**SUPPLIED MATERIAL:**
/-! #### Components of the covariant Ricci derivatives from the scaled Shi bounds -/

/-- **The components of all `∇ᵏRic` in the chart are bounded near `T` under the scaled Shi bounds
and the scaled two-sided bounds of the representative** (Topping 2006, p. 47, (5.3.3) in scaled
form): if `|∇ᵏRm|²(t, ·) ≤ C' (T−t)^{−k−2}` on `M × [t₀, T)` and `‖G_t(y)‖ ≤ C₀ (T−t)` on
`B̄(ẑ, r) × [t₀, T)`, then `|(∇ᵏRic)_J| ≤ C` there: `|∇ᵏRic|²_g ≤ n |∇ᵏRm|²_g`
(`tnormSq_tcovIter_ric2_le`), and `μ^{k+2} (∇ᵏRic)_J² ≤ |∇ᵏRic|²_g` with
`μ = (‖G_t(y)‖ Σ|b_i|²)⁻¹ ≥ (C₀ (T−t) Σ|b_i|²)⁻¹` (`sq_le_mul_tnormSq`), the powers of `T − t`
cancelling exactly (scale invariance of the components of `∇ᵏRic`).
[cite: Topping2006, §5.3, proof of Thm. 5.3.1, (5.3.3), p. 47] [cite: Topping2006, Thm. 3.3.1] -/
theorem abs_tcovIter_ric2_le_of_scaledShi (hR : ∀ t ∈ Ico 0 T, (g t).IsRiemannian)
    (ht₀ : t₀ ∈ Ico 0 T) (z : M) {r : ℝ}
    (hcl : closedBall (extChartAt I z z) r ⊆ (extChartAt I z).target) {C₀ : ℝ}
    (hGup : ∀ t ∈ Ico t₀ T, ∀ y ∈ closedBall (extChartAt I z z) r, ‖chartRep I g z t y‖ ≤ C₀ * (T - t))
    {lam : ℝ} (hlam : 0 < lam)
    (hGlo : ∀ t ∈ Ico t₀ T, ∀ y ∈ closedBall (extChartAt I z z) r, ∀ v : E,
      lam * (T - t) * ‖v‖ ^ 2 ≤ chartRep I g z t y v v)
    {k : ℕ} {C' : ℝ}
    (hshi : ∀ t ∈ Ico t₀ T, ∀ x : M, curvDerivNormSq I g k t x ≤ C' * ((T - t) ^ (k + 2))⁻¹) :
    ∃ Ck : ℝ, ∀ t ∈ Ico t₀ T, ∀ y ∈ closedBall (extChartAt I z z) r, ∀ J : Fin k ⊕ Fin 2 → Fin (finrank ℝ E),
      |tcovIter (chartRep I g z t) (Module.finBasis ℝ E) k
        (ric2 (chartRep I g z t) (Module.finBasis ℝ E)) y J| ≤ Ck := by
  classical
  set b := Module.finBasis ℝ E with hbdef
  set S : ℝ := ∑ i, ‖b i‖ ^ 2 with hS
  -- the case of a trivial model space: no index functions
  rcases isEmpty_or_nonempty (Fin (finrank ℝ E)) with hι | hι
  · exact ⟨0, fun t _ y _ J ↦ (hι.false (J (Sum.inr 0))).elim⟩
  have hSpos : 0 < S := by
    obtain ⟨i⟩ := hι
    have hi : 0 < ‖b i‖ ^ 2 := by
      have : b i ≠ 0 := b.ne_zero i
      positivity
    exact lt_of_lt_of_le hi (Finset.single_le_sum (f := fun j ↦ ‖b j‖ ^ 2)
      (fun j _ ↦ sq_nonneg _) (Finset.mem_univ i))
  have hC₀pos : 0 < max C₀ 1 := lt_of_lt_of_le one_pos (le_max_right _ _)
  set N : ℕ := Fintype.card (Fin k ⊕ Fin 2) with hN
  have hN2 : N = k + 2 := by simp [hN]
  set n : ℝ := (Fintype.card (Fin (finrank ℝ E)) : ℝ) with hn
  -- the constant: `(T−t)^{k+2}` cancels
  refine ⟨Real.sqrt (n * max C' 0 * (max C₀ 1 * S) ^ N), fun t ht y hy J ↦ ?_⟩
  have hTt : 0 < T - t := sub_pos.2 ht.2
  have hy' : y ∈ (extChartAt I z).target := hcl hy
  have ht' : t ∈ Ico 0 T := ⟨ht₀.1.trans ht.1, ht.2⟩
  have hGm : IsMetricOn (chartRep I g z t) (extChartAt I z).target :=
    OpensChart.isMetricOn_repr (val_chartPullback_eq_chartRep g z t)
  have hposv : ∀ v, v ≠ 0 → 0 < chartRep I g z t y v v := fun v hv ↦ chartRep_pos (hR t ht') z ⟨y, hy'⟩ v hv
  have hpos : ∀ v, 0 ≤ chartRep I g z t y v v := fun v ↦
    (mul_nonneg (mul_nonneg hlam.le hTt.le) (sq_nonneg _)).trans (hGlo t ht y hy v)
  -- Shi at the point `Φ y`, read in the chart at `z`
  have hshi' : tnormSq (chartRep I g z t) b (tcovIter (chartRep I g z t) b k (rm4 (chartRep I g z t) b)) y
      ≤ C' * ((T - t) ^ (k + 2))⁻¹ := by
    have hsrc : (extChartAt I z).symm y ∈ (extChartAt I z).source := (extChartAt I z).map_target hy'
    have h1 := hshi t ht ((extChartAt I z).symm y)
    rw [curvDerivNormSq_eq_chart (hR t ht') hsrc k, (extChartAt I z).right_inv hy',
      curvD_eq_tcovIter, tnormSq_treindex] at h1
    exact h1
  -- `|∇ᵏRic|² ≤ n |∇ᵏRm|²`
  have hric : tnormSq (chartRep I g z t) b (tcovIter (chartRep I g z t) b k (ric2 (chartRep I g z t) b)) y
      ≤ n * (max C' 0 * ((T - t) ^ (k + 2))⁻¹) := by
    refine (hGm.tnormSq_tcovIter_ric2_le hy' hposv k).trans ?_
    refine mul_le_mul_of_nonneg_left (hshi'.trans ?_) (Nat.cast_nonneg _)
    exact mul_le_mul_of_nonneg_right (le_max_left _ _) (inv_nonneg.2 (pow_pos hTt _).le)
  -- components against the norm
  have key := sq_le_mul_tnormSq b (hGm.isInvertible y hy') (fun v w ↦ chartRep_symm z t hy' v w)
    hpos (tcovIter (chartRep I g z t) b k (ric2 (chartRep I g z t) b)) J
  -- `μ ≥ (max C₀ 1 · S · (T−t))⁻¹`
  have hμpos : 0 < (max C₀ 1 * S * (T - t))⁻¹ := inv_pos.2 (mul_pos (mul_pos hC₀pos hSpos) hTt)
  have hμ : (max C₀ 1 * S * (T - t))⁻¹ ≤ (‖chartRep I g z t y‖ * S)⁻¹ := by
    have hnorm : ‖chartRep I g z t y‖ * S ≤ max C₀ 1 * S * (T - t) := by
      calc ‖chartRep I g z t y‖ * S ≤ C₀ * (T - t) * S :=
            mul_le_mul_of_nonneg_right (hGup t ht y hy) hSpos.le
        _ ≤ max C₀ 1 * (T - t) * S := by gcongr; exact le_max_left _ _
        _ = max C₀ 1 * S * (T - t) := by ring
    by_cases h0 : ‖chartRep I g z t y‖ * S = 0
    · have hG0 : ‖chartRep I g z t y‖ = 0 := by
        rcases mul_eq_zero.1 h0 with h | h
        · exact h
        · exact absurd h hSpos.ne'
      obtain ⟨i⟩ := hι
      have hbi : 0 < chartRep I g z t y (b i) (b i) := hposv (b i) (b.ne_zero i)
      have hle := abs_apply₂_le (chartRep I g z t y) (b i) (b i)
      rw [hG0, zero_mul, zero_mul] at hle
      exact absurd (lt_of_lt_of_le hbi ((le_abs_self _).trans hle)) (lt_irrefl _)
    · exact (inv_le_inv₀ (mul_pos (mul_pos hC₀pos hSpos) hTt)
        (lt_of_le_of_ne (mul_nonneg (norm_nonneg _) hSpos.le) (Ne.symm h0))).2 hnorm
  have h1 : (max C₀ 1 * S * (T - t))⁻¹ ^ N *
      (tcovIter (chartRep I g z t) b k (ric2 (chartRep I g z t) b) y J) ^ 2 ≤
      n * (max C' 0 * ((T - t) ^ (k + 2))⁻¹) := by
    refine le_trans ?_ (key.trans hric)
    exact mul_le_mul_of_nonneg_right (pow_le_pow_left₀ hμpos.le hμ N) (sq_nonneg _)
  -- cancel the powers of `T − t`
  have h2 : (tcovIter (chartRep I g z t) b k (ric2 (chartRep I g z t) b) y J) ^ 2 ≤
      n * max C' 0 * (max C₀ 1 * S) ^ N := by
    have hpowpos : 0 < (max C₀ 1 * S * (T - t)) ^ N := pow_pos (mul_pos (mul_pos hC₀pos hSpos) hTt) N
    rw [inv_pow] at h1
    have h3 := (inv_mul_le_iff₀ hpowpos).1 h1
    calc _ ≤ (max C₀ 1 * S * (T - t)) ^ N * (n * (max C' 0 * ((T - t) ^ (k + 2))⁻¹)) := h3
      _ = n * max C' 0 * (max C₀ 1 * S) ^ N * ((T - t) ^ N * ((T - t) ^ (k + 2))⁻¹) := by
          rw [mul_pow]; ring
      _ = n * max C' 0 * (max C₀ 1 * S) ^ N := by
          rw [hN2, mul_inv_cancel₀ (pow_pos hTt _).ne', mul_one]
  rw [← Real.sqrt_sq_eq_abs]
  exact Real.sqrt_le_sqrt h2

**GOAL OF THE EXERCISE:**
Scan the records above and show every line in which the word "hposv" occurs.

**EXPECTED OUTPUT:**
  have hposv : ∀ v, v ≠ 0 → 0 < chartRep I g z t y v v := fun v hv ↦ chartRep_pos (hR t ht') z ⟨y, hy'⟩ v hv
    refine (hGm.tnormSq_tcovIter_ric2_le hy' hposv k).trans ?_
      have hbi : 0 < chartRep I g z t y (b i) (b i) := hposv (b i) (b.ne_zero i)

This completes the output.